Students in Massachusetts, California, Arizona, and elsewhere have been told they cannot give the Class of 0000 speech—angering students who say their schools have previously been open to protests like the National Student Walkout for gun control reform last year.

"It's shocking to me that we could voice our opinions then, but are silenced when we want to talk about climate change," Jessica Lopez, a senior at Health Sciences High and Middle College told The Guardian. "A lot of adults blame our generation for being sensitive but we have to deal with the problems they have caused. It's really frustrating. We are vocal about climate change because no one else is going to do anything about it."

"On this issue, it feels like the adults are the children," Lopez added.

Scientist and organizer Lucky Tran called The Guardian's report "horrific," tweeting that young people should be commended for addressing the climate crisis—an issue that is expected affect people in every corner of the world during today's graduates' lifetime. 

Harel told Common Dreams that the campaign was surprised to see schools objecting to the content of the speech.

"When we were developing the speech we made sure that what we were saying was not directly targeting one particular party or saying anything that is blatantly political," Harel said. "All that we're saying is, 'We want a better future.' ...We worked so hard to make sure these words are [words that] everyone can get behind."

Some students whose speeches have been suppressed have still found a way to spread their message to their fellow classmates and families.

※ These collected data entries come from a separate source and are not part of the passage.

import Summits.AnomalousDissipation.AnomalousDissipation.Theses.BaireTransfer
import Literature.Analysis.FluidPDE.LongTimeAveragePeriodic
import Literature.Analysis.FluidPDE.TorusClassicalLerayHopfProofs
import Literature.Analysis.FunctionSpaces.TorusFluidGlueProofs
import Literature.Analysis.FunctionSpaces.TorusCalculusProofs
import Literature.Analysis.FunctionSpaces.TorusFourierCalculus
import Literature.Analysis.FunctionSpaces.TorusTrigPoly
import Literature.Analysis.FluidPDE.LerayProjectorTorusProofs
import Literature.Analysis.FluidPDE.NSGalerkinFourier

/-!
# Negative knowledge for the crux `DenseLoudDesignerForces` (stmt-AnomalousDissipation-1143), I: kill shape

Certified copy of §0–§2 of the cdisprove work file `Cruxes/DenseLoudDesignerForces/Disproof.lean`
(refuter-cdisprove, generation 2): the designer force `f_c`, the loud sets `LOUD_j(S,E,ε)` and windows of the
crux, the crux unfolded through them (`Iff.rfl`), the EXACT SHAPE OF A REFUTATION in Baire–Osgood form
(`not_denseLoudDesignerForces_iff` — kill criterion K1 of route BaireTransfer made formal), and the
monotonicity of the loud sets in the level and in the budgets.  Supports stmt-AnomalousDissipation-1143;
nothing here closes an item.
-/

noncomputable section

namespace Summit.AnomalousDissipation.AnomalousDissipation.Theorems.DenseLoudDesignerForces.Negative

open scoped BigOperators Topology ENNReal InnerProductSpace
open Filter Set MeasureTheory UnitAddTorus
open Literature.Analysis.FunctionSpaces Literature.Analysis.FluidPDE
open Summit.AnomalousDissipation.AnomalousDissipation.Theses.BaireTransfer

/-! ## §0 The objects of the crux -/

/-- The steady trigonometric-polynomial DESIGNER FORCE `f_c = realTrigPoly S (k ↦ P_k ĉ_k)` attached to a
coefficient vector `c ∈ P_S = (↥S → (EuclideanSpace ℂ (Fin 3)))` (verbatim the force term of the crux). -/
def force (S : Finset (Fin 3 → ℤ)) (c : ↥S → (EuclideanSpace ℂ (Fin 3))) : (UnitAddTorus (Fin 3)) → (EuclideanSpace ℝ (Fin 3)) :=
  Torus.realTrigPoly S (fun k => Torus.lerayCoeff k (Torus.coeffExt S c k))

/-- The LOUD SET `LOUD_j(S,E,ε)`: coefficient vectors carrying, at SOME viscosity `ν ∈ (0, 1/(j+1))`, a
`τ`-periodic classical NS solution forced by `f_c` with mean energy `≤ E` and mean dissipation `≥ ε`
(verbatim the set-builder of the crux). -/
def loudSet (S : Finset (Fin 3 → ℤ)) (E ε : ℝ) (j : ℕ) : Set (↥S → (EuclideanSpace ℂ (Fin 3))) :=
  {c : ↥S → (EuclideanSpace ℂ (Fin 3)) | ∃ ν : ℝ, 0 < ν ∧ ν < 1 / ((j : ℝ) + 1) ∧
    ∃ (τ : ℝ) (u : ℝ → (UnitAddTorus (Fin 3)) → (EuclideanSpace ℝ (Fin 3))) (p : ℝ → (UnitAddTorus (Fin 3)) → ℝ), 0 < τ ∧
      Torus.IsClassicalNSSolutionOn Set.univ ν (fun _ => force S c) u p ∧
      Function.Periodic u τ ∧ meanEnergy u ≤ E ∧ ε ≤ meanDissipation ν u}

/-- A WINDOW of the crux: an open non-empty `U ⊆ P_S` in which every level's loud set is dense. -/
def IsWindow (S : Finset (Fin 3 → ℤ)) (E ε : ℝ) (U : Set (↥S → (EuclideanSpace ℂ (Fin 3)))) : Prop :=
  IsOpen U ∧ U.Nonempty ∧ ∀ j : ℕ, U ⊆ closure (loudSet S E ε j)

/-- The crux, unfolded through `loudSet`/`force` (definitional). -/
theorem denseLoudDesignerForces_iff :
    DenseLoudDesignerForces ↔
      ∀ S₀ : Finset (Fin 3 → ℤ), ∃ S : Finset (Fin 3 → ℤ), S₀ ⊆ S ∧ ∃ (E ε : ℝ), 0 < ε ∧
        ∃ U : Set (↥S → (EuclideanSpace ℂ (Fin 3))), IsWindow S E ε U :=
  Iff.rfl

/-! ## §1 Exact shape of a kill (Baire–Osgood form) -/

/-- KILL SHAPE.  `¬ DenseLoudDesignerForces` iff there is a finite stock `S₀` such that for every
`S ⊇ S₀`, all budgets `E`, `ε > 0` and every open non-empty `U ⊆ P_S`, some level `j` has a non-empty
open `V ⊆ U` DISJOINT from `LOUD_j(S,E,ε)` ("quiet-or-fragile open sets are dense at some level").
This is kill criterion K1 of the route file made formal: a refutation must be a UNIFORM local-quietness
result valid for all large frequency stocks. -/
theorem not_denseLoudDesignerForces_iff :
    ¬ DenseLoudDesignerForces ↔
      ∃ S₀ : Finset (Fin 3 → ℤ), ∀ S : Finset (Fin 3 → ℤ), S₀ ⊆ S → ∀ (E ε : ℝ), 0 < ε →
        ∀ U : Set (↥S → (EuclideanSpace ℂ (Fin 3))), IsOpen U → U.Nonempty →
          ∃ j : ℕ, ∃ V : Set (↥S → (EuclideanSpace ℂ (Fin 3))), IsOpen V ∧ V.Nonempty ∧ V ⊆ U ∧ Disjoint V (loudSet S E ε j) := by
  rw [denseLoudDesignerForces_iff]
  constructor
  · intro h
    push Not at h
    obtain ⟨S₀, hS₀⟩ := h
    refine ⟨S₀, fun S hS E ε hε U hU hUne => ?_⟩
    have hW : ¬ IsWindow S E ε U := hS₀ S hS E ε hε U
    unfold IsWindow at hW
    push Not at hW
    obtain ⟨j, hj⟩ := hW hU hUne
    rw [Set.not_subset] at hj
    obtain ⟨c, hcU, hc⟩ := hj
    rw [mem_closure_iff] at hc
    push Not at hc
    obtain ⟨V, hV, hcV, hVd⟩ := hc
    refine ⟨j, V ∩ U, hV.inter hU, ⟨c, hcV, hcU⟩, inter_subset_right, ?_⟩
    rw [Set.disjoint_iff_inter_eq_empty]
    rw [← Set.subset_empty_iff, ← hVd] 
    · exact fun x hx => ⟨hx.1.1, hx.2⟩
  · rintro ⟨S₀, h⟩ hD
    obtain ⟨S, hS, E, ε, hε, U, hU, hUne, hW⟩ := hD S₀
    obtain ⟨j, V, hV, ⟨c, hcV⟩, hVU, hdisj⟩ := h S hS E ε hε U hU hUne
    have hc : c ∈ closure (loudSet S E ε j) := hW j (hVU hcV)
    rw [mem_closure_iff] at hc
    obtain ⟨x, hxV, hxL⟩ := hc V hV hcV
    exact Set.disjoint_left.1 hdisj hxV hxL

/-! ## §2 Monotonicity: only small viscosities matter -/

/-- `LOUD_{j'} ⊆ LOUD_j` for `j ≤ j'` (the viscosity window shrinks). -/
theorem loudSet_antitone (S : Finset (Fin 3 → ℤ)) (E ε : ℝ) : Antitone (loudSet S E ε) := by
  intro j j' hjj' c hc
  obtain ⟨ν, hν, hνj, rest⟩ := hc
  refine ⟨ν, hν, lt_of_lt_of_le hνj ?_, rest⟩
  have h1 : (0 : ℝ) < (j : ℝ) + 1 := by positivity
  exact one_div_le_one_div_of_le h1 (by exact_mod_cast Nat.add_le_add_right hjj' 1)

/-- The loud sets grow with the energy budget and shrink with the dissipation floor. -/
theorem loudSet_mono_budgets (S : Finset (Fin 3 → ℤ)) {E E' ε ε' : ℝ} (hE : E ≤ E') (hε : ε' ≤ ε)
    (j : ℕ) : loudSet S E ε j ⊆ loudSet S E' ε' j := by
  rintro c ⟨ν, hν, hνj, τ, u, p, hτ, hsol, hper, hEu, hεu⟩
  exact ⟨ν, hν, hνj, τ, u, p, hτ, hsol, hper, hEu.trans hE, hε.trans hεu⟩

/-- A window for `(E, ε)` is a window for any larger energy budget and smaller dissipation floor. -/
theorem IsWindow.mono {S : Finset (Fin 3 → ℤ)} {E E' ε ε' : ℝ} {U : Set (↥S → (EuclideanSpace ℂ (Fin 3)))}
    (h : IsWindow S E ε U) (hE : E ≤ E') (hε : ε' ≤ ε) : IsWindow S E' ε' U :=
  ⟨h.1, h.2.1, fun j => (h.2.2 j).trans (closure_mono (loudSet_mono_budgets S hE hε j))⟩

/-- It suffices to produce loudness EVENTUALLY in `j`: if `U ⊆ closure LOUD_j` for all `j ≥ j₀` then `U`
is a window (by antitonicity). -/
theorem isWindow_of_eventually {S : Finset (Fin 3 → ℤ)} {E ε : ℝ} {U : Set (↥S → (EuclideanSpace ℂ (Fin 3)))} (hU : IsOpen U)
    (hne : U.Nonempty) {j₀ : ℕ} (h : ∀ j, j₀ ≤ j → U ⊆ closure (loudSet S E ε j)) : IsWindow S E ε U :=
  ⟨hU, hne, fun j => (h (max j j₀) (le_max_right _ _)).trans
    (closure_mono (loudSet_antitone S E ε (le_max_left _ _)))⟩

end Summit.AnomalousDissipation.AnomalousDissipation.Theorems.DenseLoudDesignerForces.Negative

end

Lopez arranged for her classmates to wear badges reading "No Planet B" to their graduation. Harel advised students who were censored to publicize their school's objections to the speech.

"They need to make sure everyone knows what happened," Harel told Common Dreams.

The suppression, she added, will only fuel her generation's outrage as politicians refuse to accept the scientific consensus that humans are contributing to the climate crisis, fail to rapidly curb planet-warming fossil fuel emissions, and block a swift transition to sustainable energy sources.

"Before every revolution the group in power feels threatened, so they do everything they can to censor those who are speaking out," Harel said. "I want the students to understand that the irony is those restrictions are only fueling our fire, our calls for change."

"This is our revolution this time," she added.